In reply, the learned Departmental Representative vehemently supported the order of the Assessing Officer and the Commissioner of Income Tax (Appeals). It was a submission that the import and sale of the Wattle extract fall within the Proviso of Section 2(15) of the Act and was to be treated as business operation and consequently the assessee was held not to be eligible u/s.11 of the Income Tax Act, 1961.
ITA Nos. 2006, 2007 & 2008/Chny/2014 & :- 6 -: 9. We have considered the rival submission and perused the materials available on record.
At the outset, the perusal of the objects supra clearly show that the main objects of the assessee is to assist in the international trade relating to leather and leather products and to secure objectives towards the said needs. The objects are also specifically controlled with the clear Proviso that there shall be no intention of earning profits nor are the activities to be carried on outside India.
Admittedly, it is a fact that the Wattle extracts is not available for sale in India. Wattle extracts are basically solid mimosa extracts. The said product is an organic product with high quantity of bio-degradable vegetable tanning completely soluble in water. Thus, the assessee herein admittedly procured the said Wattle extracts and has distributed the same only to his members.
There is no outsider dealings in respect of the assessee. Admittedly, one cannot do business with one’s own members.
This being so, the primary condition of the Proviso to Section 2(15) which talks of “carrying on any activity in the nature of trade, commerce or business” itself fails. The assessee is not doing any trade, commerce or business in dealing with the Wattle extracts. It imports the products for its members and distributes the same for its members in the course of which minor surpluses are generated. This surplus is also not used for any other purposes but for doing charitable activities as permitted in the by-laws.
ITA Nos. 2006, 2007 & 2008/Chny/2014 & :- 7 -: Further, the assessee has been granted registration u/s.12AA after considering the main and primary objects of the assessee which has been extracted above. 12. This being so, it cannot be said that the activity of the assessee in importing or procuring the Wattle extracts and distributing the same within its members is an activity which is hit by the Proviso to Section 2(15) of the Income Tax Act, 1961.

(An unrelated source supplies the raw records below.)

/-
¬hJ RUSH — N273 BRIDGE (hmusep-p5 g3, 2026-08-24), desk file, NOT A FILING.  HC_CM is NOT proved; nothing here asserts hJ, hJ₀, ¬hJ₀ or (P-K).
From the PRINT-SHAPED row N272 «for a smooth projective `X/ℂ`, complex conjugation of points `X(ℂ) → X^σ(ℂ)` (σ = conj) exchanges
`H^{p,q}(X)` and `H^{q,p}(X^σ)`» (stated over ✔ `Motives.conjugateVariety` ∕ ✔ `AlgPoints.conjugateHomeomorph`) to mukey-p10's
two-embedding interface of record `BettiConjSwapsHodgePieces hHD` (over ✔ wb-1 `bettiConjLinearEquiv`), which is what M3 consumes.
Ingredients, all ✔ tree: the base-change transitivity iso `(Y ×_ι ℂ)^σ ≅ Y ×_ῑ ℂ` (`Motives.baseChangeHomObjIsoOfComp`), the point
formulas `toSpecHom_toConjugate_comp_conjFst` ∕ `twist_left` ∕ `baseChangeEquiv_symm_apply_left`, and `BettiUniverse.pull_hodge`.
-/
import Summits.HodgeConjecture.CorCM.D2Bridge.BettiConjugateEmbedding
import Literature.AlgebraicGeometry.Motives.ConjugatePointsHomeomorph
import Literature.AlgebraicGeometry.Motives.FiberBaseChange
import Literature.AlgebraicGeometry.Motives.BaseChangeProofs
import Literature.AlgebraicGeometry.Motives.HodgeStructureWeil
import Literature.AlgebraicGeometry.HodgeTheory.FrobeniusInfinityAntiHodge
import HarnessLib

/-!
# (P-K) bridge: from the conjugate-variety row to the two-embedding clauses (N273)

From the ✔ Literature row `Literature.AlgebraicGeometry.HodgeTheory.ConjugateVarietySwapsHodgePieces` ([Deligne 1979, §0.2.5]: complex
conjugation of points `X(ℂ) ≃ X^σ(ℂ)` exchanges `H^{p,q}` and `H^{q,p}`) to the clauses HEAD-B consumes: for `Y/L` smooth projective and
`ι : L →+* ℂ`, wb-1's `bettiConjLinearEquiv ι Y k` maps `H^{p,q}(Y ×_ι ℂ)` into `H^{q,p}(Y ×_ῑ ℂ)` and its inverse maps back.  Ingredients:
the transitivity isomorphism `(Y ×_ι ℂ)^σ ≅ Y ×_ῑ ℂ` (`Motives.baseChangeHomObjIsoOfComp`), the identification of wb-1's conjugation of points
with Charles–Schnell's `toConjugate`, and Hodge functoriality of pull-backs (`BettiUniverse.pullHodgeHom`).  HC_CM is NOT proved; (P-K) is a
HYPOTHESIS of the theorem.
-/

set_option autoImplicit false

noncomputable section

open CategoryTheory CategoryTheory.Limits AlgebraicGeometry Topology
open Literature.AlgebraicGeometry.Motives Literature.AlgebraicGeometry.HodgeTheory
open Literature.AlgebraicTopology.SingularHomology
open scoped TensorProduct

namespace Summit.HodgeConjecture.CorCM.D2Bridge

/-! (P-K) is the ✔ Literature row `Literature.AlgebraicGeometry.HodgeTheory.ConjugateVarietySwapsHodgePieces` (N272, p382103);
the two-embedding clauses below are mukey-p10's interface `BettiConjSwapsHodgePieces`, stated inline (no `def`). -/

/-! ## §1 Geometry: `(Y ×_ι ℂ)^σ ≅ Y ×_ῑ ℂ` over `Spec ℂ`, and wb-1's conjugation of points factors through `toConjugate` -/

section Geometry

variable {L : Type} [Field L] (ι : L →+* ℂ) (Y : SchemeOver L)

/-- The transitivity isomorphism `(Y ×_{L,ι} ℂ)^σ = (Y ×_ι ℂ) ×_{ℂ,conj} ℂ ≅ Y ×_{L,ῑ} ℂ` over `Spec ℂ` (✔ `Motives.baseChangeHomObjIsoOfComp`
at `conj ∘ ι = ῑ`). [cite: GortzWedhorn2020, Prop. 4.16] -/
def conjugateBaseChangeIso :
    conjugateVariety starRingAut ((baseChangeHom ι).obj Y) ≅ (baseChangeHom (conjEmb ι)).obj Y :=
  baseChangeHomObjIsoOfComp ι (starRingAut : ℂ ≃+* ℂ).toRingHom (conjEmb ι) (conjEmb_eq ι).symm Y

/-- The transitivity isomorphism commutes with the projections to `Y`:
`e ≫ π_ῑ = π_σ ≫ π_ι` on underlying schemes. [cite: GortzWedhorn2020, Prop. 4.16] -/
theorem conjugateBaseChangeIso_hom_left_fst :
    (conjugateBaseChangeIso ι Y).hom.left ≫ baseChangeHomFst (conjEmb ι) Y =
      AlgPoints.conjFst starRingAut ((baseChangeHom ι).obj Y) ≫ baseChangeHomFst ι Y :=
  baseChangeHomObjIsoOfComp_hom_left_fst ι (starRingAut : ℂ ≃+* ℂ).toRingHom (conjEmb ι) (conjEmb_eq ι).symm Y

/-- **wb-1's conjugation of points IS Charles–Schnell's `toConjugate` followed by the transitivity isomorphism**:
`conjComplexPoints ι Y Q = toConjugate Q ≫ e`.  Both are the point `Spec conj ≫ Q ≫ π_ι` of `Y` re-packaged over `Spec ℂ`.
[cite: CharlesSchnell2014Notes, §11.2.2 (11.2.1)] -/
theorem conjComplexPoints_eq_map_toConjugate (Q : ComplexPoints ((baseChangeHom ι).obj Y)) :
    conjComplexPoints ι Y Q =
      AlgPoints.map (conjugateBaseChangeIso ι Y).hom (AlgPoints.toConjugate starRingAut ((baseChangeHom ι).obj Y) Q) := by
  letI := (conjEmb ι).toAlgebra
  -- two complex points of `Y ×_ῑ ℂ` agree as soon as the `L`-points `Spec ℂ → Y` under them agree
  apply (AlgPoints.baseChangeEquiv (conjEmb ι) Y).symm.injective
  ext : 1
  rw [AlgPoints.baseChangeEquiv_symm_apply_left, AlgPoints.baseChangeEquiv_symm_apply_left]
  -- the left-hand side: `Spec conj ≫ Q ≫ π_ι`
  have hL : (conjComplexPoints ι Y Q).left ≫ baseChangeHomFst (conjEmb ι) Y =
      Spec.map (CommRingCat.ofHom (starRingAut : ℂ ≃+* ℂ).toRingHom) ≫ Q.left ≫ baseChangeHomFst ι Y := by
    letI := ι.toAlgebra
    change (conjPoints ι (conjEmb ι) starRingAut (conjEmb_eq ι) continuous_starRingAut continuous_starRingAut_symm Y Q).left ≫ _ = _
    rw [conjPoints_apply, AlgPoints.baseChangeEquiv_apply_left_comp_fst, twist_left,
      AlgPoints.baseChangeEquiv_symm_apply_left]
    rfl
  -- the right-hand side: `toConjugate Q ≫ e ≫ π_ῑ = toConjugate Q ≫ π_σ ≫ π_ι = Spec conj ≫ Q ≫ π_ι`
  have hR : (AlgPoints.map (conjugateBaseChangeIso ι Y).hom
        (AlgPoints.toConjugate starRingAut ((baseChangeHom ι).obj Y) Q)).left ≫ baseChangeHomFst (conjEmb ι) Y =
      Spec.map (CommRingCat.ofHom (starRingAut : ℂ ≃+* ℂ).toRingHom) ≫ Q.left ≫ baseChangeHomFst ι Y := by
    have h3 := AlgPoints.toSpecHom_toConjugate_comp_conjFst (σ := starRingAut) (Y := (baseChangeHom ι).obj Y) Q
    rw [AlgPoints.map_apply, Over.comp_left, Category.assoc, conjugateBaseChangeIso_hom_left_fst, ← Category.assoc]
    exact (congrArg (· ≫ baseChangeHomFst ι Y) h3).trans (Category.assoc _ _ _)
  rw [hL, hR]

/-- The inverse direction: `(conjComplexPoints ι Y)⁻¹ = ofConjugate ∘ (points of e⁻¹)`. [cite: CharlesSchnell2014Notes, §11.2.2 (11.2.1)] -/
theorem conjComplexPoints_symm_eq (Q' : ComplexPoints ((baseChangeHom (conjEmb ι)).obj Y)) :
    (conjComplexPoints ι Y).symm Q' =
      (AlgPoints.conjugateHomeomorph starRingAut ((baseChangeHom ι).obj Y) continuous_starRingAut).symm
        (AlgPoints.map (conjugateBaseChangeIso ι Y).inv Q') := by
  rw [Homeomorph.symm_apply_eq, conjComplexPoints_eq_map_toConjugate, AlgPoints.conjugateHomeomorph_symm_apply,
    AlgPoints.toConjugate_ofConjugate, ← AlgPoints.map_comp_apply, Iso.inv_hom_id, AlgPoints.map_id_apply]

end Geometry

/-! ## §2 Cohomology: `κ = (e⁻¹)^* ∘ (σ-points iso)` on `Hᵏ(−; ℚ)` -/

section Cohomology

variable {L : Type} [Field L] (ι : L →+* ℂ) (Y : SchemeOver L) (k : ℕ)

/-- **wb-1's `κ` factors**: `bettiConjLinearEquiv ι Y k = (e⁻¹)^* ∘ (pull-back along the inverse σ-points homeomorphism)`, as `ℚ`-linear
maps `Hᵏ((Y ×_ι ℂ)(ℂ); ℚ) → Hᵏ((Y ×_ῑ ℂ)(ℂ); ℚ)`. [cite: CharlesSchnell2014Notes, §11.2.2 (11.2.1)] -/
theorem bettiConjLinearEquiv_eq_pull_comp :
    (bettiConjLinearEquiv ι Y k).toLinearMap =
      BettiUniverse.pull (conjugateBaseChangeIso ι Y).inv k ∘ₗ
        (singularCohomology.mapIso ℚ ℚ
          (AlgPoints.conjugateHomeomorph starRingAut ((baseChangeHom ι).obj Y) continuous_starRingAut).symm k).toLinearEquiv.toLinearMap := by
  -- the continuous maps agree: `c⁻¹ = t⁻¹ ∘ e⁻¹(ℂ)`
  have hmaps : (⟨(conjComplexPoints ι Y).symm, (conjComplexPoints ι Y).symm.continuous⟩ :
        C(ComplexPoints ((baseChangeHom (conjEmb ι)).obj Y), ComplexPoints ((baseChangeHom ι).obj Y))) =
      (⟨(AlgPoints.conjugateHomeomorph starRingAut ((baseChangeHom ι).obj Y) continuous_starRingAut).symm,
          (AlgPoints.conjugateHomeomorph starRingAut ((baseChangeHom ι).obj Y) continuous_starRingAut).symm.continuous⟩ :
          C(_, _)).comp (AlgPoints.mapContinuous (L := ℂ) (conjugateBaseChangeIso ι Y).inv) := by
    ext Q' : 1
    exact conjComplexPoints_symm_eq ι Y Q'
  have hmap : (bettiConjIso ι Y k).hom =
      singularCohomology.map ℚ ℚ
          (⟨(AlgPoints.conjugateHomeomorph starRingAut ((baseChangeHom ι).obj Y) continuous_starRingAut).symm,
            (AlgPoints.conjugateHomeomorph starRingAut ((baseChangeHom ι).obj Y) continuous_starRingAut).symm.continuous⟩ : C(_, _)) k ≫
        bettiCohomology.map (conjugateBaseChangeIso ι Y).inv k := by
    change singularCohomology.map ℚ ℚ _ k = _
    rw [← singularCohomology.map_comp, ← hmaps]
  apply LinearMap.ext
  intro x
  change (bettiConjIso ι Y k).hom.hom x =
    (bettiCohomology.map (conjugateBaseChangeIso ι Y).inv k).hom
      ((singularCohomology.map ℚ ℚ
        (⟨(AlgPoints.conjugateHomeomorph starRingAut ((baseChangeHom ι).obj Y) continuous_starRingAut).symm,
          (AlgPoints.conjugateHomeomorph starRingAut ((baseChangeHom ι).obj Y) continuous_starRingAut).symm.continuous⟩ : C(_, _)) k).hom x)
  rw [hmap]
  rfl

end Cohomology

/-! ## §3 The bridge: N272 (print shape) ⇒ `BettiConjSwapsHodgePieces` (two-embedding shape) -/

section Bridge

variable {L : Type} [Field L] (ι : L →+* ℂ) {n : ℕ} (Y : SchemeOver L) (hY : IsSmoothProjective n Y) (k : ℕ)

/-- `(e⁻¹)^* ∘ e^* = id` on `Hᵏ` for the transitivity isomorphism `e`. [folklore] -/
theorem pull_inv_comp_pull_hom :
    BettiUniverse.pull (conjugateBaseChangeIso ι Y).inv k ∘ₗ BettiUniverse.pull (conjugateBaseChangeIso ι Y).hom k = LinearMap.id := by
  rw [← BettiUniverse.pull_comp, Iso.inv_hom_id, BettiUniverse.pull_id]

/-- `e^* ∘ (e⁻¹)^* = id` on `Hᵏ`. [folklore] -/
theorem pull_hom_comp_pull_inv :
    BettiUniverse.pull (conjugateBaseChangeIso ι Y).hom k ∘ₗ BettiUniverse.pull (conjugateBaseChangeIso ι Y).inv k = LinearMap.id := by
  rw [← BettiUniverse.pull_comp, Iso.hom_inv_id, BettiUniverse.pull_id]

/-- **THE BRIDGE.**  The print-shaped row (P-K) over conjugate varieties implies mukey-p10's two-embedding statement over wb-1's
`bettiConjLinearEquiv` (granted `hI`, model-independence of the pieces, for Hodge functoriality of the pull-back along the `ℂ`-ISOMORPHISM
`(Y ×_ι ℂ)^σ ≅ Y ×_ῑ ℂ`). [cite: DeligneEtAl1982, I §1] [cite: VoisinHodgeI2002, §7.3.2] -/
theorem bettiConjSwapsHodgePieces_of_conjugateVariety (hHD : exists_isReal_hodgeModel) (hI : hodgePQ_independent_of_hodgeModel)
    (hPK : Literature.AlgebraicGeometry.HodgeTheory.ConjugateVarietySwapsHodgePieces hHD)
    {L : Type} [Field L] (ι : L →+* ℂ) {n : ℕ} (Y : SchemeOver L) (hY : IsSmoothProjective n Y) (k : ℕ) (p q : ℤ) :
    (∀ x : TensorProduct ℚ ℂ (bettiCohomology ((baseChangeHom ι).obj Y) k),
      x ∈ (BettiUniverse.hodge hHD (IsSmoothProjective.baseChangeHom_holds ι hY) k).piece p q →
        (bettiConjLinearEquiv ι Y k).toLinearMap.baseChange ℂ x ∈
          (BettiUniverse.hodge hHD (IsSmoothProjective.baseChangeHom_holds (conjEmb ι) hY) k).piece q p) ∧
    (∀ x' : TensorProduct ℚ ℂ (bettiCohomology ((baseChangeHom (conjEmb ι)).obj Y) k),
      x' ∈ (BettiUniverse.hodge hHD (IsSmoothProjective.baseChangeHom_holds (conjEmb ι) hY) k).piece p q →
        (bettiConjLinearEquiv ι Y k).symm.toLinearMap.baseChange ℂ x' ∈
          (BettiUniverse.hodge hHD (IsSmoothProjective.baseChangeHom_holds ι hY) k).piece q p) := by
  -- abbreviations
  have hXι : IsSmoothProjective n ((baseChangeHom ι).obj Y) := IsSmoothProjective.baseChangeHom_holds ι hY
  let e := conjugateBaseChangeIso ι Y
  let tQ : bettiCohomology ((baseChangeHom ι).obj Y) k ≃ₗ[ℚ]
      bettiCohomology (conjugateVariety starRingAut ((baseChangeHom ι).obj Y)) k :=
    (singularCohomology.mapIso ℚ ℚ
      (AlgPoints.conjugateHomeomorph starRingAut ((baseChangeHom ι).obj Y) continuous_starRingAut).symm k).toLinearEquiv
  -- the Hodge morphisms along the `ℂ`-isomorphism `e`
  let Einv := BettiUniverse.pullHodgeHom hHD hI (IsSmoothProjective.baseChangeHom_holds (conjEmb ι) hY)
    (IsSmoothProjective.conjugateVariety_holds starRingAut hXι) e.inv k
  let Ehom := BettiUniverse.pullHodgeHom hHD hI (IsSmoothProjective.conjugateVariety_holds starRingAut hXι)
    (IsSmoothProjective.baseChangeHom_holds (conjEmb ι) hY) e.hom k
  -- κ = (e⁻¹)^* ∘ t, complexified
  have hκ : (bettiConjLinearEquiv ι Y k).toLinearMap.baseChange ℂ =
      (BettiUniverse.pull e.inv k).baseChange ℂ ∘ₗ tQ.toLinearMap.baseChange ℂ := by
    rw [← LinearMap.baseChange_comp, ← bettiConjLinearEquiv_eq_pull_comp]
  -- the print row at `X := Y ×_ι ℂ`
  have hrow : ∀ p q : ℤ, ((BettiUniverse.hodge hHD hXι k).piece p q).map (tQ.toLinearMap.baseChange ℂ) =
      (BettiUniverse.hodge hHD (IsSmoothProjective.conjugateVariety_holds starRingAut hXι) k).piece q p :=
    fun p q => hPK ((baseChangeHom ι).obj Y) hXι k p q
  refine ⟨fun x hx => ?_, fun x' hx' => ?_⟩
  · -- forward: t_ℂ x ∈ H^{q,p}((Y ×_ι ℂ)^σ), then (e⁻¹)^* is a morphism of Hodge structures
    rw [hκ, LinearMap.comp_apply]
    have h1 : tQ.toLinearMap.baseChange ℂ x ∈
        (BettiUniverse.hodge hHD (IsSmoothProjective.conjugateVariety_holds starRingAut hXι) k).piece q p := by
      rw [← hrow p q]; exact Submodule.mem_map_of_mem hx
    exact Einv.map_piece_le q p (Submodule.mem_map_of_mem h1)
  · -- backward: e^* x' ∈ H^{p,q}((Y ×_ι ℂ)^σ) = t_ℂ (H^{q,p}(Y ×_ι ℂ)); the preimage is κ⁻¹ x'
    have h1 : (BettiUniverse.pull e.hom k).baseChange ℂ x' ∈
        (BettiUniverse.hodge hHD (IsSmoothProjective.conjugateVariety_holds starRingAut hXι) k).piece p q :=
      Ehom.map_piece_le p q (Submodule.mem_map_of_mem hx')
    rw [← hrow q p] at h1
    obtain ⟨y, hy, hyx⟩ := h1
    -- `κ_ℂ y = x'`, hence `κ⁻¹_ℂ x' = y`
    have hκy : (bettiConjLinearEquiv ι Y k).toLinearMap.baseChange ℂ y = x' := by
      rw [hκ, LinearMap.comp_apply, hyx, ← LinearMap.comp_apply, ← LinearMap.baseChange_comp,
        pull_inv_comp_pull_hom, LinearMap.baseChange_id, LinearMap.id_apply]
    have hinv : (bettiConjLinearEquiv ι Y k).symm.toLinearMap.baseChange ℂ x' = y := by
      rw [← hκy, ← LinearMap.comp_apply, ← LinearMap.baseChange_comp]
      have : (bettiConjLinearEquiv ι Y k).symm.toLinearMap ∘ₗ (bettiConjLinearEquiv ι Y k).toLinearMap = LinearMap.id :=
        LinearMap.ext fun z => (bettiConjLinearEquiv ι Y k).symm_apply_apply z
      rw [this, LinearMap.baseChange_id, LinearMap.id_apply]
    rw [hinv]
    exact hy

end Bridge

end Summit.HodgeConjecture.CorCM.D2Bridge

end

In the circumstances, the Assessing Officer is directed to grant the assessee the benefit of exemption u/s.11 of the Income Tax Act, 1961 in respect of the excess of income over expenditure as generated by the assessee.
In the result, the appeal of the assessee is allowed and in respect of the appeals filed by the Revenue, though even on merits, the issue is liable to be held in favour of the assessee on account of tax effect also, the appeals of the Revenue are dismissed.
Order pronounced on the 25th day of November, 2019 in Chennai.